To continue our exploration of measurement creation, let’s conceptualize A as an aggregate scale – i.e., continuous construct – and replicate the analyses. An aggregate scale can be defined as the total number of occurrences or events that each case has been exposed to. To simplify, aggregate measures represent the sum of values across multiple items. Corresponding with this, the social behavioral literature frequently uses aggregate scales when conceptualizing a wide variety of constructs. For instance, it is common in the criminal justice literature to conceptualize criminal behavior – or criminality – as the total number of crimes an individual has committed within a predefined time period. In this sense, the total number of crimes represents the raw sum of involvement in criminal activity. Similarly, psychologists frequently conceptualize the symptoms of a mental health affliction using aggregate scales. One common example is the number of days an individual experienced symptoms associated with a psychological affliction. In addition to criminologists and psychologists, behavioral scientists commonly conceptualize alcohol and drug use as the number of drinks – or drugs – an individual has within a specified time period.

For the current example, we will conceptualize A as the total number of times a case experienced symptoms associated with severe depression. To operationalize this measure, we can sum the values across Items 1-10 using the rowSums function in R. Notably, Items 1-10 capture experiencing symptoms of severe depression on a daily scale, meaning that our interpretations of the estimates must account for the aggregate scale across the original items. As demonstrated in the summary of Agg_A, the aggregate number of times a case experienced symptoms of severe depression ranged from 9-times to 3650 times.

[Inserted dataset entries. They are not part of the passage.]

/-- **Prop. 2.3.2's local step, pairing form.** Let `P : H × Y → C` be bi-additive ("the local pairing
(5) `H¹(K_v, D) × H¹(K_v, T*) → ℚ_p/ℤ_p`"), RIGHT-perfect (`(∀ t, P t y = 0) → y = 0`), and
`Λ`-balanced for the scalar `θ` against an additive endomorphism `e` of `Y` (`P (θ • t) y = P t (e y)`,
"`⟨λα, β⟩_v = ⟨α, λβ⟩_v`", p. 6 L18–20).  If `N ≤ H` has `θ`-divisible quotient `H ⧸ N` (only this one
`θ` is used), then every `y` ORTHOGONAL to `N` (`y ∈ N^⊥ = L(K_η, T*)`) and killed by `e` (`θ`-torsion)
is zero: `t = θ • t' + n` gives `P t y = P t' (e y) + P n y = 0` for all `t`.  ("`L(K_η, T*)` is the
Pontryagin dual of the divisible `Λ`-module `Q_𝓛(K_η, D)` and is therefore … torsion-free".)
[cite: Greenberg2010, §2.3 p. 13 L36–38 (proof of Prop. 2.3.2); §2 p. 6 L18–28] -/
theorem eq_zero_of_orthogonal_of_endo_eq_zero_of_quotient_divisible (P : H →+ Y →+ C)
    (hperf : ∀ y : Y, (∀ t : H, P t y = 0) → y = 0) (θ : Λ) (e : Y →+ Y)
    (hbal : ∀ (t : H) (y : Y), P (θ • t) y = P t (e y)) (N : Submodule Λ H)
    (hdiv : ∀ q : H ⧸ N, ∃ q' : H ⧸ N, θ • q' = q) {y : Y}
    (hyN : ∀ n ∈ N, P n y = 0) (hy : e y = 0) : y = 0 := by
  refine hperf y fun t ↦ ?_
  obtain ⟨q', hq'⟩ := hdiv (Submodule.Quotient.mk t)
  obtain ⟨t', rfl⟩ := Submodule.Quotient.mk_surjective N q'
  rw [← Submodule.Quotient.mk_smul, Submodule.Quotient.eq] at hq'
  have ht : t = θ • t' - (θ • t' - t) := by abel
  rw [ht, map_sub, AddMonoidHom.sub_apply, hyN _ hq', sub_zero, hbal, hy, map_zero]

/-- The same with `IsDivisible Λ (H ⧸ N)` (every nonzero `θ`) and `θ ≠ 0`.
[cite: Greenberg2010, §2.3 p. 13 L36–38 (proof of Prop. 2.3.2)] -/
theorem IsDivisible.eq_zero_of_orthogonal_of_endo_eq_zero (P : H →+ Y →+ C)
    (hperf : ∀ y : Y, (∀ t : H, P t y = 0) → y = 0) {θ : Λ} (hθ : θ ≠ 0) (e : Y →+ Y)
    (hbal : ∀ (t : H) (y : Y), P (θ • t) y = P t (e y)) (N : Submodule Λ H)
    (hQ : IsDivisible Λ (H ⧸ N)) {y : Y} (hyN : ∀ n ∈ N, P n y = 0) (hy : e y = 0) : y = 0 :=
  eq_zero_of_orthogonal_of_endo_eq_zero_of_quotient_divisible P hperf θ e hbal N (hQ θ hθ) hyN hy

/-- Degenerate case used for `Ш¹`: `y` orthogonal to EVERYTHING is zero (right-perfectness, restated),
so Prop. 2.1.1's local step needs no divisibility. [cite: Greenberg2010, §2.1 p. 8 L8–12 (proof of Prop. 2.1.1)] -/
theorem eq_zero_of_forall_pairing_eq_zero (P : H →+ Y →+ C)
    (hperf : ∀ y : Y, (∀ t : H, P t y = 0) → y = 0) {y : Y} (hy : ∀ t : H, P t y = 0) : y = 0 :=
  hperf y hy

end Pairing

end Literature.NumberTheory.IwasawaTheory.Greenberg2016

end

> ## Aggregate Measure Creation ####
> 
> DF$Agg_A<-rowSums(data.frame(DF$Item1,DF$Item2,DF$Item3,DF$Item4,DF$Item5,
+           DF$Item6,DF$Item7,DF$Item8,DF$Item9,DF$Item10))
> 
> summary(DF$Agg_A)
         Min.       1st Qu.        Median          Mean       3rd Qu.          Max. 
   9.05615663   21.52056586   25.61471561   27.10848388   30.45485381 3650.00000000 
> 
> ## Aggregate Model ####
> 
> F1<-'
+ X~a*Agg_A
+ Y~b*Agg_A+c*X
+ 
+ # Indirect Effects 
+ ac:=(a*c)
+ # Total Effects
+ abc:=b+(a*c)
+ 
+ '
> 
> M1<-sem(F1,data=DF, estimator = "ML")
> SM1<-summary(M1, fit.measures= TRUE, standardized = TRUE, ci = TRUE, rsquare = T)
>

The results of the model regressing X on Agg_A and Y on Agg_A and X produced estimates suggesting that a 1-point increase in Agg_A was associated with a .012 increase in X and a .033 increase in Y. The indirect effect of Agg_A on Y suggested that a 1-point increase in Agg_A was associated with a .012 increase in Y through X, with Agg_A having a total effect on Y of .045.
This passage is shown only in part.